Ad un certo punto della vita
della persona, indipendentemente dal "motivo", l'organismo
si è trovato a focalizzare la propria attenzione su uno
pseudo difetto fisico. Questo ha generato un incremento di
tensione difetto-specifico. L'incremento di tensione
raggiungendo livelli di soglia critici genera nell'organismo
uno stato di sofferenza. L'organismo a questo punto cerca di
risolvere il proprio stato di disagio tentando di
decrementare i livelli di tensione. Però l'attenzione sulla
tensione tende, per gli stessi processi psicofisiologici che
hanno generato i processi tensivi originariamente, ad
incrementare proprio la tensione che la persona cerca
volontariamente di risolvere. Essendo la tensione
sintomo-specifica il soggetto cerca di risolvere il proprio
difetto o comunque di controllarlo evidenziando la base
ansioso-ossessiva legata al disturbo. Questo significa che
il soggetto cerca volontariamente di agire sulle proprie
rappresentazioni (concetto di oggetto in psicologia
emotocognitiva) visto che non può controllare direttamente
lo stato di disagio causato dall'attenzione sul "difetto".
Quello su cui la psicologia
emotocognitiva focalizza la propria attenzione è sul
tentativo che la persona mette in atto nel cercare di
ridurre i livelli di ansia generati dalla focalizzazione
dell'attenzione sul presupposto difetto fisico.
La tensione prodotta genera la sofferenza che la persona
tende a ridurre attraverso i comportamenti sopra indicati.
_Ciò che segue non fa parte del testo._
import Literature.AlgebraicGeometry.Resolution.AffineBlowupAlgebra
import Mathlib.Algebra.Module.LocalizedModule.Basic
import Mathlib.LinearAlgebra.Isomorphisms
import Mathlib.RingTheory.Regular.IsSMulRegular
import HarnessLib

/-!
# The chart module `M_{(g)} = R[I/g] · M ⊆ M[1/g]` of the blow-up of a module

Topic: `Literature/AlgebraicGeometry/Resolution`. For a ring `R`, an ideal `I`, an element
`g ∈ I` and an `R`-module `M`, the quasi-coherent module `Bl_I(M) = (⊕ₙ Iⁿ M)~` on
`Bl_I(R) = Proj R[It]` (the strict transform of `M`, Raynaud–Gruson) has, on the chart
`D₊(g t) = Spec R[I/g]`, the module of sections

`M_{(g)} =` the `R[I/g]`-submodule of `M[1/g]` generated by the image of `M`

(Česnavičius 2021, §3.12: "`Γ(R_{(i)}, Bl_I(M))` is the `R_{(i)}`-submodule `M_{(i)} ⊂ M[1/i]`
generated by the image of `M`. In particular, `i` is `M_{(i)}`-regular"). This file defines it
(`chartModule I g M`, over the tree's image model `blowupAlgebra I g ⊆ R[1/g]` of `R[I/g]`) and
proves the elementary facts used in the proof of Kawasaki's theorem on Cohen–Macaulay blow-ups
(loc. cit., proof of Thm. 3.13, (bam-1)–(bam-4); Kawasaki 2000, §4):

* `mem_chartModule_iff` — `x ∈ M_{(g)}` iff `gⁿ x = m/1` for some `n` and `m ∈ IⁿM`
  (`M_{(g)} = ⋃ₙ g⁻ⁿ · IⁿM`);
* `chartModule.isSMulRegular_of_dvd` — divisors of powers of `g` are `M_{(g)}`-regular;
* `chartModuleMap` — functoriality in `M` (`R[I/g]`-linear), onto for onto maps
  (`chartModuleMap_surjective`), and its kernel (`mem_ker_chartModuleMap_iff`: `x ↦ 0` iff
  `gᴺ x ∈ (ker)/1`);
* `chartModule.smul_mem_of_mem_ker` — **the key to (bam-1)/(bam-4)**: if
  `(IⁿM :_M bᵐ) ⊆ (IⁿM :_M r)` for all `n > 0` (Kawasaki's (KI-c)), then `r` multiplies the
  kernel of `M_{(g)} → (M/bᵐM)_{(g)}` into `bᵐ M_{(g)}`;
* `chartModule.isSMulRegular_of_forall_pow` — if `b` is injective on `IⁿM` for `n ≥ 1` then `b`
  is `M_{(g)}`-regular (used with (KI-b) and the Goto–Yamagishi lemma);
* `chartModule.ker_chartModuleMap_mkQ_eq_smul` — if `y` is `M/IⁿM`-regular for all `n ≥ 1`
  (Kawasaki's (KI-a)) then the kernel of `M_{(g)} → (M/yM)_{(g)}` is `y M_{(g)}`, so that
  `M_{(g)}/y M_{(g)} ≅ (M/yM)_{(g)}` (loc. cit., "the snake lemma applied to
  `0 → ⊕ IⁿM → ⊕ M → ⊕ M/IⁿM → 0`");
* `chartModule.fg` — `M_{(g)}` is finitely generated if `M` is.

Everything is proved; no named facts.

## References

* [Cesnavicius2021] K. Česnavičius, *Macaulayfication of Noetherian schemes*, Duke Math. J. 170
  (2021), §3.12 (Blowing up modules) and proof of Thm. 3.13.
* [Kawasaki2000] T. Kawasaki, *On Macaulayfication of Noetherian schemes*, Trans. AMS 352 (2000),
  §4 (the sheaves `[R_M(b)]~`).
* [RaynaudGruson1971] M. Raynaud, L. Gruson, *Critères de platitude et de projectivité*,
  Invent. Math. 13 (1971), I.5.1.1 (ii).
-/

noncomputable section

open IsLocalization Pointwise

namespace Literature.AlgebraicGeometry.Resolution

universe u

variable {R : Type u} [CommRing R] (I : Ideal R) (g : R)
variable (E : Type u) [AddCommGroup E] [Module R E]

/-! ## Elements of `R[I/g]` as fractions `y/gⁿ`, `y ∈ Iⁿ` -/

/-- `(g/1) · (1/g) = 1` in `R[1/g]`, powers. [folklore] -/
theorem algebraMap_pow_mul_invSelf_pow (n : ℕ) :
    algebraMap R (Localization.Away g) (g ^ n) * Away.invSelf g ^ n = 1 := by
  rw [map_pow, ← mul_pow, Away.mul_invSelf, one_pow]

/-- **Every element of `R[I/g]` (`g ∈ I`) is `y/gⁿ` with `y ∈ Iⁿ`** (Stacks 052Q).
[cite: StacksProject, Tag 052Q] -/
theorem blowupAlgebra.exists_eq_mul_invSelf_pow (hg : g ∈ I) {z : Localization.Away g}
    (hz : z ∈ blowupAlgebra I g) :
    ∃ (n : ℕ) (y : R), y ∈ I ^ n ∧ z = algebraMap R (Localization.Away g) y * Away.invSelf g ^ n := by
  induction hz using Algebra.adjoin_induction with
  | mem z hz =>
    obtain ⟨x, hx, rfl⟩ := hz
    exact ⟨1, x, by rwa [pow_one], by rw [pow_one]⟩
  | algebraMap r => exact ⟨0, r, by rw [pow_zero, Ideal.one_eq_top]; trivial, by rw [pow_zero, mul_one]⟩
  | add z z' _ _ ih ih' =>
    obtain ⟨n, y, hy, rfl⟩ := ih
    obtain ⟨n', y', hy', rfl⟩ := ih'
    refine ⟨n + n', y * g ^ n' + y' * g ^ n, Ideal.add_mem _ ?_ ?_, ?_⟩
    · rw [pow_add]; exact Ideal.mul_mem_mul hy (Ideal.pow_mem_pow hg n')
    · rw [add_comm n, pow_add]; exact Ideal.mul_mem_mul hy' (Ideal.pow_mem_pow hg n)
    · have h1 := algebraMap_pow_mul_invSelf_pow g n
      have h2 := algebraMap_pow_mul_invSelf_pow g n'
      rw [map_pow] at h1 h2
      rw [map_add, map_mul, map_mul, map_pow, map_pow, add_mul]
      congr 1
      · calc algebraMap R (Localization.Away g) y * Away.invSelf g ^ n
            = algebraMap R _ y * Away.invSelf g ^ n *
                (algebraMap R (Localization.Away g) g ^ n' * Away.invSelf g ^ n') := by
              rw [h2, mul_one]
          _ = _ := by rw [pow_add]; ring
      · calc algebraMap R (Localization.Away g) y' * Away.invSelf g ^ n'
            = algebraMap R _ y' * Away.invSelf g ^ n' *
                (algebraMap R (Localization.Away g) g ^ n * Away.invSelf g ^ n) := by
              rw [h1, mul_one]
          _ = _ := by rw [pow_add]; ring
  | mul z z' _ _ ih ih' =>
    obtain ⟨n, y, hy, rfl⟩ := ih
    obtain ⟨n', y', hy', rfl⟩ := ih'
    refine ⟨n + n', y * y', by rw [pow_add]; exact Ideal.mul_mem_mul hy hy', ?_⟩
    rw [map_mul, pow_add]
    ring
I
propri comportamenti così come le comunicazioni ed i
comportamenti di chi sta intorno al soggetto con disturbo di
dismorfismo, però, tendono a ridurre i livelli di sofferenza
soltanto temporaneamente e per periodi davvero molto
limitati (pochi giorni, poche ore o addirittura poche decine
di minuti). Di fatto le azioni che tendono
a ridurre l'inevitabile sofferenza associata ai sintomi
generano un incremento di tensione che genera a sua volta
l'incremento della sofferenza che, la psicologia
emotocognitiva, ha definito primaria (Baranello, 2006).